I am currently looking at a 2013 with 125k miles for $6900

book value is more than double that.


----------



## B - uberlyftdriver (Jun 6, 2017)

you will need a transmission in less than a year, so its $12k


----------



## Another Uber Driver (May 27, 2015)

OH GOOD! I hope that this spreads to the Washington Metropolitan Area. This will mean fewer Uber SUV drivers on the road.


----------



## tohunt4me (Nov 23, 2015)

B - uberlyftdriver said:


> you will need a transmission in less than a year, so its $12k


GM- 60,000 mile Suburban Transmission.

Disposable.


----------



## Nina2 (Oct 6, 2018)

Uber recently changed Black requirements to 5 years or newer just like comfort so tons of Suburbans are flooding the market as drivers either get a newer suburban or they get a minivan or prius or something better on gas


----------



## Dave Bust (Jun 28, 2017)

Nina2 said:


> Uber recently changed Black requirements to 5 years or newer just like comfort so tons of Suburbans are flooding the market as drivers either get a newer suburban or they get a minivan or prius or something better on gas


thanks for the info,,,i just got this on uber site:

but starting January 1, 2020, we'll enforce a 5-year rolling minimum vehicle year (2015 or newer by 2020).


----------



## ABC123DEF (Jun 9, 2015)

It used to be a 10-year minimum even for X cars.


----------



## tohunt4me (Nov 23, 2015)

Nina2 said:


> Uber recently changed Black requirements to 5 years or newer just like comfort so tons of Suburbans are flooding the market as drivers either get a newer suburban or they get a minivan or prius or something better on gas


3 years Max.

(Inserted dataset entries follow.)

import Literature.NumberTheory.EllipticCurves.UniversalOrdinaryFunctionalEquation
import Mathlib.RingTheory.Filtration
import HarnessLib

/-!
# `R_H → R̂` is injective and the universal ordinary curve is ELLIPTIC over every field through
# which `R̂` embeds (Blakestad–Grant 2023, §2; proofs only)

Trunk T-NT-EC (Literature/NumberTheory/EllipticCurves). Blakestad–Grant (J. Number Theory 249
(2023), §2.1) work with the universal curve `𝓔 : y² = x³ + A₄x + A₆` over `R̂` (the `p`-adic
completion of `R_H = ℤ[A₄,A₆][1/H]`), "elliptic over the open subscheme where `Δ` is invertible",
and with its base change `E` to the fraction field `K` of `R̂` (Prop. 3, §2.3: "let `E, E', G` be
the basechanges … over `K`, the fraction field of `R̂`"). The Vélu files of the tree
(`VeluOddKernelProofs` &c.) are stated for `[W.IsElliptic]` over a field. This file supplies:

* `isHausdorff_localizedRing` — `⋂ₙ pⁿR_H = 0` (Krull's intersection theorem for the noetherian
  domain `R_H`), hence **`algebraMap_localized_completeRing_injective : R_H ↪ R̂`** and
  `algebraMap_coeffRing_completeRing_injective : ℤ[A₄,A₆] ↪ R̂` (`p ≥ 5`);
* `Δ_curve`, `Δ_curve_ne_zero` — `Δ(y² = x³ + A₄x + A₆) = -(64A₄³ + 432A₆²) ≠ 0` in `ℤ[A₄,A₆]`;
  **`Δ_universalCurve_ne_zero : Δ(𝓔) ≠ 0` in `R̂`**;
* **`isElliptic_universalCurve_map`** — for any INJECTIVE ring map `g : R̂ → F` into a field,
  `𝓔 ⊗ F` is an elliptic curve (`IsElliptic`); in particular over `Frac R̂` and over every field
  extension of it (the setting of Blakestad–Grant's Prop. 7 / Lemma 11 and of
  `VeluKernelReductionProofs`).

## Sources

* C. Blakestad, D. Grant, J. Number Theory 249 (2023) 348–376 (arXiv:1903.02480), §2.1 (`R`, `R_H`,
  `R̂`, "the model (1) defines an elliptic curve over `R_Δ`"), §2.3. [BlakestadGrant2023]
* Krull's intersection theorem (Mathlib `Ideal.iInf_pow_eq_bot_of_isDomain`). [folklore]

Pure proof file: no definitions, no named facts.
-/

noncomputable section

namespace Literature.NumberTheory.EllipticCurves.UniversalOrdinary

open Literature.RingTheory.AdicTopology

variable (p : ℕ) [Fact p.Prime]

/-- **`R_H` is `p`-adically separated**: `⋂ₙ pⁿR_H = 0` (Krull; `R_H` is a noetherian domain and
`(p) ≠ R_H`). [folklore] -/
theorem isHausdorff_localizedRing (hp5 : 5 ≤ p) :
    IsHausdorff (Ideal.span {(p : localizedRing p)}) (localizedRing p) := by
  haveI := isDomain_localizedRing p hp5
  have hne : Ideal.span {(p : localizedRing p)} ≠ ⊤ := (span_natCast_isPrime_localizedRing p hp5).ne_top
  have hKrull := Ideal.iInf_pow_eq_bot_of_isDomain (I := Ideal.span {(p : localizedRing p)}) hne
  rw [isHausdorff_iff]
  intro x hx
  have hmem : x ∈ (⨅ n : ℕ, Ideal.span {(p : localizedRing p)} ^ n) := by
    rw [Ideal.mem_iInf]
    intro n
    have h := hx n
    rw [SModEq.zero, smul_eq_mul, Ideal.mul_top] at h
    exact h
  rw [hKrull] at hmem
  exact hmem

/-- **`R_H → R̂` is injective** (`p ≥ 5`). [Blakestad–Grant 2023, §2.1] [folklore] -/
theorem algebraMap_localized_completeRing_injective (hp5 : 5 ≤ p) :
    Function.Injective (algebraMap (localizedRing p) (completeRing p)) := by
  haveI := isHausdorff_localizedRing p hp5
  intro x y hxy
  rw [algebraMap_eq_of, algebraMap_eq_of] at hxy
  exact AdicCompletion.of_injective _ _ hxy

/-- **`ℤ[A₄,A₆] → R̂` is injective** (`p ≥ 5`). [folklore] -/
theorem algebraMap_coeffRing_completeRing_injective (hp5 : 5 ≤ p) :
    Function.Injective (algebraMap coeffRing (completeRing p)) := by
  intro x y hxy
  rw [algebraMap_coeffRing_apply, algebraMap_coeffRing_apply] at hxy
  exact algebraMap_localizedRing_injective p hp5 (algebraMap_localized_completeRing_injective p hp5 hxy)

/-- `Δ(y² = x³ + A₄x + A₆) = -(64A₄³ + 432A₆²)`. [Silverman AEC III.1] [folklore] -/
theorem Δ_curve : curve.Δ = -(64 * A₄ ^ 3 + 432 * A₆ ^ 2) := by
  simp only [WeierstrassCurve.Δ, WeierstrassCurve.b₂, WeierstrassCurve.b₄, WeierstrassCurve.b₆,
    WeierstrassCurve.b₈, curve]
  ring

/-- `Δ(y² = x³ + A₄x + A₆) ≠ 0` in `ℤ[A₄, A₆]` (evaluate at `(A₄, A₆) = (0, 1)`). [folklore] -/
theorem Δ_curve_ne_zero : curve.Δ ≠ 0 := by
  rw [Δ_curve]
  intro h
  have h1 := congrArg (MvPolynomial.eval ![(0 : ℤ), 1]) h
  simp [A₄, A₆] at h1

/-- **`Δ(𝓔) ≠ 0` in `R̂`** (`p ≥ 5`). [Blakestad–Grant 2023, §2.1] [folklore] -/
theorem Δ_universalCurve_ne_zero (hp5 : 5 ≤ p) : (universalCurve p).Δ ≠ 0 := by
  rw [← curve_map_algebraMap, WeierstrassCurve.map_Δ]
  exact (map_ne_zero_iff _ (algebraMap_coeffRing_completeRing_injective p hp5)).mpr Δ_curve_ne_zero

/-- **The universal ordinary curve is elliptic over every field into which `R̂` embeds** (e.g. the
fraction field `K` of `R̂` and its extensions: Blakestad–Grant's `E/K`). [Blakestad–Grant 2023,
§2.1, §2.3] [cite: BlakestadGrant2023, §2.3] -/
theorem isElliptic_universalCurve_map (hp5 : 5 ≤ p) {F : Type*} [Field F] (g : completeRing p →+* F)
    (hg : Function.Injective g) : ((universalCurve p).map g).IsElliptic := by
  refine ⟨isUnit_iff_ne_zero.mpr ?_⟩
  rw [WeierstrassCurve.map_Δ]
  exact (map_ne_zero_iff g hg).mpr (Δ_universalCurve_ne_zero p hp5)

/-- In particular over the fraction field of `R̂`. [cite: BlakestadGrant2023, §2.3] -/
theorem isElliptic_universalCurve_fractionRing (hp5 : 5 ≤ p) :
    letI := isDomain_completeRing p hp5
    ((universalCurve p).map (algebraMap (completeRing p) (FractionRing (completeRing p)))).IsElliptic := by
  letI := isDomain_completeRing p hp5
  exact isElliptic_universalCurve_map p hp5 _ (IsFractionRing.injective (completeRing p) (FractionRing (completeRing p)))

end Literature.NumberTheory.EllipticCurves.UniversalOrdinary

For new orleans.
8 years for x or taxi.



Dave Bust said:


> I am currently looking at a 2013 with 125k miles for $6900
> 
> book value is more than double that.


They can be " repurposed" . . .


----------



## Nina2 (Oct 6, 2018)

tohunt4me said:


> 3 years Max. For new orleans.
> 8 years for x or taxi.
> 
> 
> ...


I do not want to drive a car with a bloody third row


----------



## ABC123DEF (Jun 9, 2015)

Nina2 said:


> I do not want to drive a car with a bloody third row


And why would there be BLOOD on the third row?! -o:


----------



## UberBastid (Oct 1, 2016)

Nina2 said:


> I do not want to drive a car with a bloody third row


Hose the blood out of it, drive it till it stops smelling like blood.


----------



## TomTheAnt (Jan 1, 2019)

B - uberlyftdriver said:


> you will need a transmission in less than a year, so its $12k


And if for some reason that would be the case, he would still get much more miles out of it than from a Nissan CVT. :roflmao: Pretty easy to generalize things, you know... &#129318;‍♂


----------



## B - uberlyftdriver (Jun 6, 2017)

sounds about right hahahahahaha


----------



## Nina2 (Oct 6, 2018)

TomTheAnt said:


> And if for some reason that would be the case, he would still get much more miles out of it than from a Nissan CVT. :roflmao: Pretty easy to generalize things, you know... &#129318;‍♂


So true any transmission lasts longer then Nissan CVTs


----------